Qui non esiste un problema di ammortizzatori sociali –ha detto Carlo Spreafico (PD)- ma di politica industriale regionale e europea. Chiedo pertanto che la IV e la VII Commissione consiliare regionale programmino al più presto un incontro con i ministri Scaiola e Sacconi per affrontare seriamente la situazione lombarda: se salta la Lombardia, salta il Paese intero”. Anche per Marcello Saponaro (Verdi) il piano industriale presentato dall’azienda “è inaccettabile, la Tenaris in passato ha avuto molte agevolazioni e sostegni dalle istituzioni e dal territorio bergamasco, non può oggi far finta di nulla e dimenticarsene”.

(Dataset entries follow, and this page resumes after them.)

import Summits.AtomisticToContinuum.Crystallization.Theorems.OverbindingBudgetStackedRigidityUniq
import Summits.AtomisticToContinuum.Crystallization.Theorems.OverbindingBudgetBalancedReferenceKernel

/-!
# OverbindingBudget · decomp-a2c lens-4 g32 — part XX: the REGISTRY CUT of slot 7d (consumer cut of `BasalReferenceW`, critic row 460 (A))

Helper file under `--supports stmt-AtomisticToContinuum-31280` (RDEF = `Theses.OverbindingBudget.RobustDefectLimitWindows`); closes nothing.
Slot 7d of the cone of record (`rdef_of_grossU_shape_gluing_pinning_uniqW`, part XIX-U) is the EXISTENCE statement
`BasalReferenceW Λ₁ ρ₁`: next to every admissible configuration (stacked, `δ`-separated, clean-W, single-site Nash, stress-free, zero transmitted
stress across every gap, independent in-plane periods of norm `≤ Λ₁`) there is a stacked zero-gap-stress UNIFORMLY CLEAN reference whose increments
are within `ρ₁` of the configuration's.  Part XIX-K landed the abstract existence kernel `exists_zeroStress_of_tube_data` (a zero of the gap-stress
map inside scalar-monotone windows `closedBall (c k) r` round ANY centre profile `c` with residual `≤ ε`, provided `4ε ≤ 3(λ − ρ)r`).  This file
chooses the centre and cuts 7d into pieces each strictly smaller than 7d, with the seam PROVED:

**The centre is EXPLICIT and configuration-free** (an existential centre is costume: `c := incr w`, `ε := 0` returns the parent): the TWO-VALUED
BALANCED REGISTRY PROFILE `reg a b n c σ u v m = (if σ m then c else rotPi n c) + u m • a + v m • b` — `c` a BALANCED increment of the in-plane cell
(`unifStress a b c = 0`: the uniform stack with increment `c` transmits no stress, i.e. `c` is a critical point of the uniform-stack cell energy; height
`⟪c, n⟫ ≥ 1/2`; lateral part within `1/10` of the hollow `hol a b`), `rotPi n c` its image under the half-turn about the unit normal `n` (the other
hollow coset, same height), `σ : ℤ → Bool` the coset sequence (every `σ` is a Barlow stacking), `u v : ℤ → ℤ` lattice drifts of the increments.
Two structural gains over a configuration-centred kernel: (1) the residual at a balanced two-valued profile is the span-`≥ 2` REGISTRY MODULATION
only (nearest-layer terms vanish identically by balance and the half-turn symmetry; no lattice pinning enters the residual); (2) the kernel's window
radius `r` DECOUPLES from the localisation radius `r′` (the slack goes into `ρ₁`), so tube data are needed only on `r`-balls round the exact registry
with `r` as small as the residual allows (`r ≥ 4ε/(3μ)`).  CURRENCY (TAG 161b (i)/(iv)): the kernel's `λ` is the single-site monotonicity modulus
of `gapStress m` in its own increment over the `r`-ball (`≈ λ₁(r) ≈ 2.6` at the stress-free spacing `b = a⋆ ≈ 0.9713`, hcp = fcc to 3 digits) and
`ρd ≥ Σ_{j≠0} κ_j` the ℓ¹ coupling (`Σκ = 32.48`, `κ₀ = 31.15` ⇒ `1.33` at `1/40`) ⇒ margin `λ − ρd ≈ 1.27`; this is NOT the cruder scalar seam
`λ₁ − Σ s²τ_s ≈ +0.24`.  On the PINNED box (R4: `b ≈ a⋆ ± 0.5 %`, the only spacings `StressFree` admits — critic rows 463/466) both are alive;
the `b ≤ 0.92` failures of the seam lie outside the box.  Of record (provisional, census TAG requested): `(ε, r, μ; r′, r″) =
(1/250, 1/100, 1; 7/40, 3/500)` at `(Λ, Λ₁; ρ₀, ρ₁) = (2, 17/16; 1/40, 3/16)`, box `[s₁, s₂] ≈ [0.966, 0.976]` to be fixed by the census
(`4ε = 0.016 ≤ 3μr″ = 0.018 ≤ 3μr`, `r′ + r″ ≤ ρ₁`; feasibility band `ε_mod ≤ 3·margin·r″_max/4 ≈ 7·10⁻³`, `r″_max ≈ 1/125` from R5).

## The pieces (Props; tags = lens-4's reading, numbers provisional pending census)

* R4 `CellPinningW Λ₁ s₁ s₂` — an admissible configuration has its in-plane cell PINNED: `a`, `b` and the third side of the nearest-neighbour
  triangle have norms in `[s₁, s₂]` (zero in-plane stress + zero gap stress put the cell at the zero-stress Barlow cell, nn distance
  `(A₁₂/A₆)^{1/6} ≈ 0.9712` for `V = r⁻¹²/12 − r⁻⁶/6`). [ANALYTIC·M (virial ⇒ lattice-sum pressure identity; monotonicity of the pressure in the
  scale over the clean box, CERT)]  Not implied by 7d (7d pins the cell only to the floating `2 %` box of `UniformlyClean`); TRUE-type.
* R3 `RegistryLocalisationW Λ₁ s₁ s₂ r′` — an admissible configuration over a pinned cell has a unit normal `n`, a balanced increment `c`, cosets
  `σ` and drifts `u v` with `‖incr w m − reg a b n c σ u v m‖ ≤ r′` for every `m`. [GEOMETRY·S/M: clean-W stacked layers are hollow-registered to
  `≈ a/16`; existence + location of the balanced increment over the pinned box by minimisation]
* R1 `RegistryResidual s₁ s₂ ε` — at every two-valued balanced registry profile over a pinned cell every gap stress has norm `≤ ε`.
  [CERT·S: span-`≥ 2` registry modulation; expected `≈ 2–3·10⁻³` = (balanced-height spread `≤ 2.2·10⁻⁴ b` across Barlow words, TAG 161b (iii) /
  B164) × (gap stiffness `10–20`); of record `ε = 4·10⁻³`]
* R2 `RegistryTube s₁ s₂ r μ` — scalar tube data (`λ`-monotone in the own increment, `ℓ¹`-Lipschitz across gaps with weights `κ`,
  `Σκ − κ₀ ≤ ρd`, margin `ρd + μ ≤ λ`) on the windows `closedBall (reg … k) r`, in the kernel's exact form. [CERT·M: kernel currency
  `λ₁(r) − Σ_{j≠0} κ_j ≈ 2.6 − 1.33` at `b = a⋆` (TAG 161b (i)); of record `(r, μ) = (1/100, 1)`]
* R5 `RegistryMetric s₁ s₂ r″` — every offset profile whose increments are within `r″` of a two-valued balanced registry profile over a pinned cell
  generates a UNIFORMLY CLEAN layered set. [PATTERN·S: twelve neighbours within `2 %` of `a′ ≈ 0.971`, second distances `≥ √2·0.97 > 1.26 a′`]
* interfaces (configuration-free core of slot 7): Z∃ `RegistryZeroExists s₁ s₂ r″` (every Barlow coset sequence over a pinned cell carries a
  zero-gap-stress increment profile within `r″` of its balanced registry profile — equilibrium polytypes exist) and Z! `RegistryZeroUnique s₁ s₂ r`
  (two zero-gap-stress profiles within `r` of the same registry profile coincide).  FEEDERS PROVED here from the scalar data:
  `zeroExists_of_residual_tube : R1 ε → R2 r μ → (4ε ≤ 3μr, 4ε ≤ 3μr″) → Z∃ r″`, `zeroUnique_of_tube : R2 r μ → Z! r`; convex data (lens-3's
  `IsTubeConvex` round the registry + its Browder–Minty twin) can feed the same two names.

## Seams (PROVED) and cones

* EIGHTEENTH `basalReferenceW_of_registry : R4 → R3 r′ → Z∃ r″ → R5 r″ → (r″ < 1/2) → (r′ + r″ ≤ ρ₁) → BasalReferenceW Λ₁ ρ₁`, and ★ the cone
  `rdef_of_grossU_shape_gluing_pinning_uniq_registry` (the sixteenth-uniq cone with slot 7d so cut; scalar-fed form `…_registryScalar`).
* NINETEENTH `basalGapRigidityW_of_registry : R4 → R3 r′ → Z∃ r″ → Z! r → R5 r″ → (r″ ≤ r) → (r′ ≤ r) → BasalGapRigidityW Λ₁` — when the tube data
  round the REGISTRY are fat (`r ≥ r′`, convex typing) slots 7c `TubeUniquenessW` and 7c″ `RegistryPinningW` are not needed at all; cone
  `rdef_of_grossU_shape_gluing_registry`.
-/

noncomputable section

Mi auguro –ha aggiunto Luciano Muhlbauer (Rif.Com.)- che la volontà espressa dall’azienda di ridiscutere il piano industriale sia seria e dettata da convinzioni reali, non estemporanea e frutto di dichiarazioni di facciata giusto per stemperare il clima in un momento delicato”. Per Giuseppe Benigni (PD) tagli così forti “sono inaccettabili perché avrebbero serie e gravi ripercussioni sull’intera economia bergamasca. La Tenaris non può non tenere conto anche di altri significativi settori strategici come quelli del gas e dell’energia sui quali valutare se e come investire”.
A chiusura dell’incontro è intervenuto il Vice Presidente della Giunta e Assessore regionale al Lavoro Gianni Rossoni, che ha assicurato la massima attenzione della Regione e l’impegno per il mantenimento dei livelli occupazionali e produttivi.